▶
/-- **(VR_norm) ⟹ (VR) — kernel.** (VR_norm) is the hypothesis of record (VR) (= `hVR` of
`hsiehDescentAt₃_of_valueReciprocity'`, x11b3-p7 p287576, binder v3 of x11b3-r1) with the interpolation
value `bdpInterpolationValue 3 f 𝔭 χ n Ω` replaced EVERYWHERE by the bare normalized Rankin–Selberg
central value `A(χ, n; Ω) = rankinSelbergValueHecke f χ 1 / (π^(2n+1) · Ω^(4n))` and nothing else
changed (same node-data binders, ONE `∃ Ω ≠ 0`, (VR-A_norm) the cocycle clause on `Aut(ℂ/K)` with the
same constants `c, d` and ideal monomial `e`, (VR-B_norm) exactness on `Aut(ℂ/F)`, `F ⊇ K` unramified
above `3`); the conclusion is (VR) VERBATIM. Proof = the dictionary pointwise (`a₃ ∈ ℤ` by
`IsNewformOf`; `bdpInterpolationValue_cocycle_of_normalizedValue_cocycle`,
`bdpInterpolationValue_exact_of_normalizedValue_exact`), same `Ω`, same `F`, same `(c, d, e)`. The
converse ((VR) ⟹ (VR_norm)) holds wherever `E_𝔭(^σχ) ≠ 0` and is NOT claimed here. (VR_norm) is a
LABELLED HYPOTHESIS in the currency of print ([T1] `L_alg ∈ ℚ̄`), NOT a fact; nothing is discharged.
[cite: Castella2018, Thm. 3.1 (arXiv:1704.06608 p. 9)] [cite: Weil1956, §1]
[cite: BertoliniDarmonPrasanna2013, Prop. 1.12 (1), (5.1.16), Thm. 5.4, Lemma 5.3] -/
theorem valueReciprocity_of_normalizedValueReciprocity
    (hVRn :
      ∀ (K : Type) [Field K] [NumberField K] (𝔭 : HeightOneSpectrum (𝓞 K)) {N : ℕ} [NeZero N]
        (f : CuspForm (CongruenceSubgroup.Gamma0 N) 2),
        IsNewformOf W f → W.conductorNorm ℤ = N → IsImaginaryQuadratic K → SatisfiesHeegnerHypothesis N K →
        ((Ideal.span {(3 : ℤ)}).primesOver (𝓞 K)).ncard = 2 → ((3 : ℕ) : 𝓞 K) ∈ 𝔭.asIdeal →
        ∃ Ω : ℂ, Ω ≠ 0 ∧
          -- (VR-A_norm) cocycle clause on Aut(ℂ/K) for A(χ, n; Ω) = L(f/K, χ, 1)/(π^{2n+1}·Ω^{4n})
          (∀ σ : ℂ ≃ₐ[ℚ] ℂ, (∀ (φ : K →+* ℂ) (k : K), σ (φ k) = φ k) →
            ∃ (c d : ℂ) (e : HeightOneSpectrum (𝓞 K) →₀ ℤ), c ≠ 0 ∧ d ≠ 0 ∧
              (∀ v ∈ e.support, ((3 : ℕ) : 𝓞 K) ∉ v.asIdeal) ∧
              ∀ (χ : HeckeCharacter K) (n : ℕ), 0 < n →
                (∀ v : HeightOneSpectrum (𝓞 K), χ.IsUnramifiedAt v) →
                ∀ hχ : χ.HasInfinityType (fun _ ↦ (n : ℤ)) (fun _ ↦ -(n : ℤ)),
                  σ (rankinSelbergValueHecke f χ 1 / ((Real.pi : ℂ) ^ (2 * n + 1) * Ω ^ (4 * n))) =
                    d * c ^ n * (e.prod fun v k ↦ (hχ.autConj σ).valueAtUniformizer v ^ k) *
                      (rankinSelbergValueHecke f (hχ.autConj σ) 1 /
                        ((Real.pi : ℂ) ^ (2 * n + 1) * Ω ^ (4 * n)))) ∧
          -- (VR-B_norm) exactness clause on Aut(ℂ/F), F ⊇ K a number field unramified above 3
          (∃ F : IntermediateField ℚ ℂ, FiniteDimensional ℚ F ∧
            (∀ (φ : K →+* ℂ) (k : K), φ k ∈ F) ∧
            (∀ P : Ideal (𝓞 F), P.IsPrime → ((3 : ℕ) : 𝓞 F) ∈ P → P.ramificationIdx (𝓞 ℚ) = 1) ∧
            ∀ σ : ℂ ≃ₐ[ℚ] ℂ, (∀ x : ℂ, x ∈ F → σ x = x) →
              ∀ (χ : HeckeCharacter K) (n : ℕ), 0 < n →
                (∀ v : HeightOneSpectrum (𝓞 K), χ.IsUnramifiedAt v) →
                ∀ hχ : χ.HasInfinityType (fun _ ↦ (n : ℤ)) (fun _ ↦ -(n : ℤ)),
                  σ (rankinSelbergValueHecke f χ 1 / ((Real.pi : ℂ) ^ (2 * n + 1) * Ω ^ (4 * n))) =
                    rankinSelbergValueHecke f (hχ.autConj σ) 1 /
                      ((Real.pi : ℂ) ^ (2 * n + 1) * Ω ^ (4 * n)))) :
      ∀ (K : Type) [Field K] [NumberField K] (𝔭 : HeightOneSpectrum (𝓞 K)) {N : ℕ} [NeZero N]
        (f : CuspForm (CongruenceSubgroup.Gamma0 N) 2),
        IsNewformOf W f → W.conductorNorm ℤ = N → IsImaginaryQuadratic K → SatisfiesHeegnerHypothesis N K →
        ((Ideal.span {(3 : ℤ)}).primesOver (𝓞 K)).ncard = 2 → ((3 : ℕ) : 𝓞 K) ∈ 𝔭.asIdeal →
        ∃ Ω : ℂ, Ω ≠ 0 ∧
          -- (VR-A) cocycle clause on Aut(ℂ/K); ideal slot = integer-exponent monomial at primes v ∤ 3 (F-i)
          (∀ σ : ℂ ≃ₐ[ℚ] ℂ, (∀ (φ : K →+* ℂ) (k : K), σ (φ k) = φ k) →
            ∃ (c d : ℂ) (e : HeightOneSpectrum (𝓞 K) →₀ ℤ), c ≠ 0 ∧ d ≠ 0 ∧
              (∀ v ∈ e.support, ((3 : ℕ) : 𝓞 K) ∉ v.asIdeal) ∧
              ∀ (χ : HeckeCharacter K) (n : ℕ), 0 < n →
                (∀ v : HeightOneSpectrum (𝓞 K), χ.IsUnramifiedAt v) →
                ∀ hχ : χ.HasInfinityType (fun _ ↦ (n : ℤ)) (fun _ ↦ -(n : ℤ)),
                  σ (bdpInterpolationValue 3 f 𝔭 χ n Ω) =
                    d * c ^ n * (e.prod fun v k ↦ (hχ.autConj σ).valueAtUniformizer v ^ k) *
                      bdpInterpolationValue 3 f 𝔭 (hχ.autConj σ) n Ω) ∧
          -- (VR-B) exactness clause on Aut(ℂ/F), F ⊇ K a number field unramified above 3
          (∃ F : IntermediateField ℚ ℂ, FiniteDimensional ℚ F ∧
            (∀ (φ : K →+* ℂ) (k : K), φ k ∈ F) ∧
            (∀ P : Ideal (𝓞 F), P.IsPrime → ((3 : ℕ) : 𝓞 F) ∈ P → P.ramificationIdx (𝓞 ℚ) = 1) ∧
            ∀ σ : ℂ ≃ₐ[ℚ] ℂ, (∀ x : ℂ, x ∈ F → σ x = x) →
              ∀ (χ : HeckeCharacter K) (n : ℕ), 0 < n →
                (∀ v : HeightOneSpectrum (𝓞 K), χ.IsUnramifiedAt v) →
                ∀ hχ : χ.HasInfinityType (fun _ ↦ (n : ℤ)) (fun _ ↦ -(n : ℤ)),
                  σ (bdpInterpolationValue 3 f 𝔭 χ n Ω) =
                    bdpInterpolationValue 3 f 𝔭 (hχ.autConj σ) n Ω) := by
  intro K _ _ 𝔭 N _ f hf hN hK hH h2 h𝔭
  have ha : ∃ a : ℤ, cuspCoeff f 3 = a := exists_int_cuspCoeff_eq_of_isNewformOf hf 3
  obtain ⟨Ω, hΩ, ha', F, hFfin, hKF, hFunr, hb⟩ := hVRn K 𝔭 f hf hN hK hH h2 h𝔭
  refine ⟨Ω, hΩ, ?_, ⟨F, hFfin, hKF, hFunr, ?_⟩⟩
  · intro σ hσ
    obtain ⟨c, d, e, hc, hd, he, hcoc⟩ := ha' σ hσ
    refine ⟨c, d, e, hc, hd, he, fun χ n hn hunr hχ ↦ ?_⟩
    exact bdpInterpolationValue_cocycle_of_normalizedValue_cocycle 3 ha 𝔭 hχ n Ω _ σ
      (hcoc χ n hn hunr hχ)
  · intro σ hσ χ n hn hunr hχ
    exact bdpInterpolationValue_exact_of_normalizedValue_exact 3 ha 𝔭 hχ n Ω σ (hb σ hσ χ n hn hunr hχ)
◀
▶
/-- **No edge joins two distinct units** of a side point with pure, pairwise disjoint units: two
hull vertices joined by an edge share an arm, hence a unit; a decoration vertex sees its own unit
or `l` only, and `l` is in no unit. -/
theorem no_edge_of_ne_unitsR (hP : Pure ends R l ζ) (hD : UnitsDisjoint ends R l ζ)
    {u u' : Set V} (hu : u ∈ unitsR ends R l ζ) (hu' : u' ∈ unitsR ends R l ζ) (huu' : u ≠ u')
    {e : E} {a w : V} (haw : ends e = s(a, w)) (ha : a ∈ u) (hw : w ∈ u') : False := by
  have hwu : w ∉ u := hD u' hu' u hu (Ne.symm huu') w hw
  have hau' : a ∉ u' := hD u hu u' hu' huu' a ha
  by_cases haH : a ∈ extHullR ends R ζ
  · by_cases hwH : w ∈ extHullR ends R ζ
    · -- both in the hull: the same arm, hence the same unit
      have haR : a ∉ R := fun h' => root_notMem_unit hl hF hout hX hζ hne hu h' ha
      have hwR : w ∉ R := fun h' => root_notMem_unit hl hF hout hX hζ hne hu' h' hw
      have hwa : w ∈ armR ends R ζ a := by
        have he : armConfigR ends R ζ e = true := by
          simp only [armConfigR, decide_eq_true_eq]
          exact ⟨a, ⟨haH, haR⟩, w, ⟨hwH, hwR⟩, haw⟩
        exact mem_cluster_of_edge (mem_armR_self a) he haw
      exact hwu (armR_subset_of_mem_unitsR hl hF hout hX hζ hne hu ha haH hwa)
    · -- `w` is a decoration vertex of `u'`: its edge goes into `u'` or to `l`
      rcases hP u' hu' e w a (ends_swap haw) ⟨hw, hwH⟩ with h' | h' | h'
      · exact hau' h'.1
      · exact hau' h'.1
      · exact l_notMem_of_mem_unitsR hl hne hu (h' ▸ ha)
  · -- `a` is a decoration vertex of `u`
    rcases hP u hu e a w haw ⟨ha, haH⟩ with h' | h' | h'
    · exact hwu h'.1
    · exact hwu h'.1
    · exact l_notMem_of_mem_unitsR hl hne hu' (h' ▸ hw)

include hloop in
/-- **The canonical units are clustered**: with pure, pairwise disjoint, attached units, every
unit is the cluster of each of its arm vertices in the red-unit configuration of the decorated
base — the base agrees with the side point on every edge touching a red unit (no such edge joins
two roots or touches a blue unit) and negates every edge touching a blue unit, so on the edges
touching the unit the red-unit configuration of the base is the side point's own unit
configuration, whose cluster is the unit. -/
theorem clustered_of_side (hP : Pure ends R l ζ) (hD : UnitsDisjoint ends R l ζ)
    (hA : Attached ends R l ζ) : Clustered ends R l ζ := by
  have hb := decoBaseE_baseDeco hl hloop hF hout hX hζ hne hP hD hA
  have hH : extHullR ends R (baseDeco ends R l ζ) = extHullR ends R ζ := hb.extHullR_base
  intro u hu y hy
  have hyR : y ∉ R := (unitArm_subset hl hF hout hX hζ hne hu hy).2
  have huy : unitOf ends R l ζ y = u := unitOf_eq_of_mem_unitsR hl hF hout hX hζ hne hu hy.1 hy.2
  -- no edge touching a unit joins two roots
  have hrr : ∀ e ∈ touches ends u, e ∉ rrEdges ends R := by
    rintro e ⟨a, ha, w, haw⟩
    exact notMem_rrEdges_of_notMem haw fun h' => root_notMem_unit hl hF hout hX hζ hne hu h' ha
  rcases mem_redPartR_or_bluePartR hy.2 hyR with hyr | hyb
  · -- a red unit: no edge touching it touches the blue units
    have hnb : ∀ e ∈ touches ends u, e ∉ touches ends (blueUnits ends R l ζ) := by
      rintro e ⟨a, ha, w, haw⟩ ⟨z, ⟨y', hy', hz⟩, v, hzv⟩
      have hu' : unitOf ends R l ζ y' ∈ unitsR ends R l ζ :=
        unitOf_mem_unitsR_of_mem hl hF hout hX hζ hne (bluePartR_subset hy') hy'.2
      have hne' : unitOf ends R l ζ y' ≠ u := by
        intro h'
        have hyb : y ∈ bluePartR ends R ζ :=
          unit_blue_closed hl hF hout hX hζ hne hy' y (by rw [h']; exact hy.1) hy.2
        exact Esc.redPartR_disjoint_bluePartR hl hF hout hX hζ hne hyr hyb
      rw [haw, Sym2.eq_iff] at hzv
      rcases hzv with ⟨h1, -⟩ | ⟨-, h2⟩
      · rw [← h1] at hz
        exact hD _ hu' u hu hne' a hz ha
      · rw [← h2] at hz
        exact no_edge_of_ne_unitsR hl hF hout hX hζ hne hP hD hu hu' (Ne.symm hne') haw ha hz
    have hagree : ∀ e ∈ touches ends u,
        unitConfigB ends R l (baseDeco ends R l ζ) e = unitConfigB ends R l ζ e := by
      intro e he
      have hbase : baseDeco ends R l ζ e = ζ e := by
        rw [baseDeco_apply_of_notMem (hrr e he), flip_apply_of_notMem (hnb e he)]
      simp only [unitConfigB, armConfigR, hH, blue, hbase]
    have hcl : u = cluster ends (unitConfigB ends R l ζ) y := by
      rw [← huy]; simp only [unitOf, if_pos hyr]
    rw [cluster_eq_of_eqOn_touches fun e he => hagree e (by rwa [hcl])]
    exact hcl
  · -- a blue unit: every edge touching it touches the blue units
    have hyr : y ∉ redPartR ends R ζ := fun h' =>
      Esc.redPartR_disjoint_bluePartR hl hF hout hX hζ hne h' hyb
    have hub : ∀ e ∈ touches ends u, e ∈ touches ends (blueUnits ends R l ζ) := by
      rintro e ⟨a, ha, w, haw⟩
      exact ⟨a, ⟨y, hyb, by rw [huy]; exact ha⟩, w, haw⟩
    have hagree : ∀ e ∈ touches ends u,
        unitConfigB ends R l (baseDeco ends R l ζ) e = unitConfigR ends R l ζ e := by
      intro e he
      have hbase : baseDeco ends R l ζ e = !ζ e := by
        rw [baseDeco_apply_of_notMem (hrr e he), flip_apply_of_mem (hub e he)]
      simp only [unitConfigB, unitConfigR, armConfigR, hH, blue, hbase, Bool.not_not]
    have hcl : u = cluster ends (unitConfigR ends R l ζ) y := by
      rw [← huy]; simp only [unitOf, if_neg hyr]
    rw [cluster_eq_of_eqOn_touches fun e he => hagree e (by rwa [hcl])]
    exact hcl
◀
▶
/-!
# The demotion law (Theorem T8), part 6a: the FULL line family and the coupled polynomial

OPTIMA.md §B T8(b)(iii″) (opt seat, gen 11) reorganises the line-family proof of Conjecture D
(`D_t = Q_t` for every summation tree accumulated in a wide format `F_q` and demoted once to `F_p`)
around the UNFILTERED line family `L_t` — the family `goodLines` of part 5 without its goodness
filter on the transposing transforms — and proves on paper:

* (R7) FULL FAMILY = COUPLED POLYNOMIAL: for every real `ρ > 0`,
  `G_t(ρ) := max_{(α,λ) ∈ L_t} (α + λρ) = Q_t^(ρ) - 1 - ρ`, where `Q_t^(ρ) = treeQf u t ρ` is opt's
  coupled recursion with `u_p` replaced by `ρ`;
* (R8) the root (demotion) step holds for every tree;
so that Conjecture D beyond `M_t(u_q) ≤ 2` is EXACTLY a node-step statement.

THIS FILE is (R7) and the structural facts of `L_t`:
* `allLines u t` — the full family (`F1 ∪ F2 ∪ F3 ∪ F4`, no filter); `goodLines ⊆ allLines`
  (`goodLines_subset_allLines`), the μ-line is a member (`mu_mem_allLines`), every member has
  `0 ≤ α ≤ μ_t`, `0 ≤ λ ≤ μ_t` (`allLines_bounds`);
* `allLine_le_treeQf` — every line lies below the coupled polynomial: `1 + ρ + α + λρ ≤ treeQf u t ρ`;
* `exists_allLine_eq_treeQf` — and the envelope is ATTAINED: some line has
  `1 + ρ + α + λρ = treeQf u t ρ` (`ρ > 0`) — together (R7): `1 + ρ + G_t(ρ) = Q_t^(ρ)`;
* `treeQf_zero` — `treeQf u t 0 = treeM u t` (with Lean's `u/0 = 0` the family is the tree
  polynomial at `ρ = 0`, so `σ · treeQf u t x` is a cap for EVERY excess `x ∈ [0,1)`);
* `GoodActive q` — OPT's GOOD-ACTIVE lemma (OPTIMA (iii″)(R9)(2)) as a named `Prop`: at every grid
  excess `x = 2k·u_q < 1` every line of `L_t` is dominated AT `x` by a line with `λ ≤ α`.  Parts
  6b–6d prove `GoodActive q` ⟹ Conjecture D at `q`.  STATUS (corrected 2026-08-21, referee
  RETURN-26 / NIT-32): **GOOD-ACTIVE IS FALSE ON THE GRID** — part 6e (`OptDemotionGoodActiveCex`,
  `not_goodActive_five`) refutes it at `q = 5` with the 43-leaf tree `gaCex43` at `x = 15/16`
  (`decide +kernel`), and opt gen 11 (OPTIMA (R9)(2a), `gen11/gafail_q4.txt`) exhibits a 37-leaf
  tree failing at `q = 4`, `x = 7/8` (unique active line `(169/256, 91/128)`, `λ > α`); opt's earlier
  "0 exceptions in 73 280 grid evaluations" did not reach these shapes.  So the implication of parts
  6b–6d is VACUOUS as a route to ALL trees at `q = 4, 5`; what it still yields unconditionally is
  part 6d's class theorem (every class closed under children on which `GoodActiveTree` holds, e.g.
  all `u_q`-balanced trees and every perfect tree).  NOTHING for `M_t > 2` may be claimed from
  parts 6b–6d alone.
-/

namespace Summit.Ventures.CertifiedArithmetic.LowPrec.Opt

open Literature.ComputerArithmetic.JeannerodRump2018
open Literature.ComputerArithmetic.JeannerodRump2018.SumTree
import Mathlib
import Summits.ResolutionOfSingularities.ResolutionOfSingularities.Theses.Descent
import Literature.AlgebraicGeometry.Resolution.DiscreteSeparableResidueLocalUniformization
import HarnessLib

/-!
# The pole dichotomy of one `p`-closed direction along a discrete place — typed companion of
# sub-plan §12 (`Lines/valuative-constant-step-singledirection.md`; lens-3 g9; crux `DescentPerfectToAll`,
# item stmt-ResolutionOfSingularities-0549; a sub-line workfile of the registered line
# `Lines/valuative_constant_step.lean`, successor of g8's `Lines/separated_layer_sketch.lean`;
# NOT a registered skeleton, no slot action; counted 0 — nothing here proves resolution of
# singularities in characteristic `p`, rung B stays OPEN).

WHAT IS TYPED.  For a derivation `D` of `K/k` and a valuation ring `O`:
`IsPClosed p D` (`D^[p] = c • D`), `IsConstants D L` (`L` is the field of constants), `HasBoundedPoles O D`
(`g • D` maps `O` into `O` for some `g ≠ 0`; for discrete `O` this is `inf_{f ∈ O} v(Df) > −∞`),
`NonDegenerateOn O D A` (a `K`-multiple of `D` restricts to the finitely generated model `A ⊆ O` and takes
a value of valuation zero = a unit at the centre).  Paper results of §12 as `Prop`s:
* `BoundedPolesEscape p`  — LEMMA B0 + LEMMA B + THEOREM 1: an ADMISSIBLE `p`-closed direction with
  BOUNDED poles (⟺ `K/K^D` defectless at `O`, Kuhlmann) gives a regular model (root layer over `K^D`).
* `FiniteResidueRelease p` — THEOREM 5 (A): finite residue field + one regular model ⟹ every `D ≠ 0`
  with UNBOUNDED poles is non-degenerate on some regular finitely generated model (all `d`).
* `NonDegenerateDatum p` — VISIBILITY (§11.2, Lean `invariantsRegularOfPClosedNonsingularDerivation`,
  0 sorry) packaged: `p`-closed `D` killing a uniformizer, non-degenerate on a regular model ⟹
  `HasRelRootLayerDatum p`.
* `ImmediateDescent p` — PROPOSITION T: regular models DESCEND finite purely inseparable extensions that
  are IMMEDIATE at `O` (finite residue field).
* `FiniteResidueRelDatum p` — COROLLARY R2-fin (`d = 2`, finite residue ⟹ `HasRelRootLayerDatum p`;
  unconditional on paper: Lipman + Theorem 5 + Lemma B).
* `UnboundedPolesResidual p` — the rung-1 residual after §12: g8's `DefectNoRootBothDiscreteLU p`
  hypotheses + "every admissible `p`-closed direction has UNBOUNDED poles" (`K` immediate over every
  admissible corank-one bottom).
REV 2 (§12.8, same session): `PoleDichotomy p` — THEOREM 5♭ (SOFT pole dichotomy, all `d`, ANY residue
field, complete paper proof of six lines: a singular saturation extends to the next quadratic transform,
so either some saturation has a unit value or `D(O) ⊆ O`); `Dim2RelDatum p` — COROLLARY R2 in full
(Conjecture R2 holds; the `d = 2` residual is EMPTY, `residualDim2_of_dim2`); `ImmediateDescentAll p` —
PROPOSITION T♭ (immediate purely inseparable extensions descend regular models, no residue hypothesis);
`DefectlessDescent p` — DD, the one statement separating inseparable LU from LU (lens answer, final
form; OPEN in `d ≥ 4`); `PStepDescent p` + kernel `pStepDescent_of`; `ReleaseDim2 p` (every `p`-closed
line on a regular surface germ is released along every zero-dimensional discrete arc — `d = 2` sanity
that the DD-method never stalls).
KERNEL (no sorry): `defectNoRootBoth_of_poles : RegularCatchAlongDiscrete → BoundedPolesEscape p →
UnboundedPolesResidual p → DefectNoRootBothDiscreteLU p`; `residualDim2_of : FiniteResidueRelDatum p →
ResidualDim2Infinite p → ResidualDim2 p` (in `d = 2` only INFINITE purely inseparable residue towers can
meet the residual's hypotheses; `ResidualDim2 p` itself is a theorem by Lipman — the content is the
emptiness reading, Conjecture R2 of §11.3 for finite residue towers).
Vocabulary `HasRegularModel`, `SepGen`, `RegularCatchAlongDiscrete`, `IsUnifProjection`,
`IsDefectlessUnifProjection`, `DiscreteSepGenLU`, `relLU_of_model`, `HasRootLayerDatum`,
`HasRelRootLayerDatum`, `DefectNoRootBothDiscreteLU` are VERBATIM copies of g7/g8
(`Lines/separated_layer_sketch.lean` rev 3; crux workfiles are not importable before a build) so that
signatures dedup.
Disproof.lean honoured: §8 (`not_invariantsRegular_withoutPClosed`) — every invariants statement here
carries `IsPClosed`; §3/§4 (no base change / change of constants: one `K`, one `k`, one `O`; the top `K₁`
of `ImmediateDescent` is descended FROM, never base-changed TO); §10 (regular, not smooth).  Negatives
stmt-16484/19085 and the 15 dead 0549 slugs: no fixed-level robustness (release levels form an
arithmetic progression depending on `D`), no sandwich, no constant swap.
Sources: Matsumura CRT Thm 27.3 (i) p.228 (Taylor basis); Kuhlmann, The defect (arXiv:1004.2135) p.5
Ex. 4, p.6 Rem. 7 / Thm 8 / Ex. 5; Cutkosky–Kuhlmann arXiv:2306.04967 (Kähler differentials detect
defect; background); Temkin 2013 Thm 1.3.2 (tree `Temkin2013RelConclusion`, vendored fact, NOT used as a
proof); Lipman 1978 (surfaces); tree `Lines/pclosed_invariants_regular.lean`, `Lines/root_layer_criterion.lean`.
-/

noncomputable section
◀
> [Try it]:
If a line of the data holds the string "rung", list it.

> [Written answer]:
# singularities in characteristic `p`, rung B stays OPEN).
* `UnboundedPolesResidual p` — the rung-1 residual after §12: g8's `DefectNoRootBothDiscreteLU p`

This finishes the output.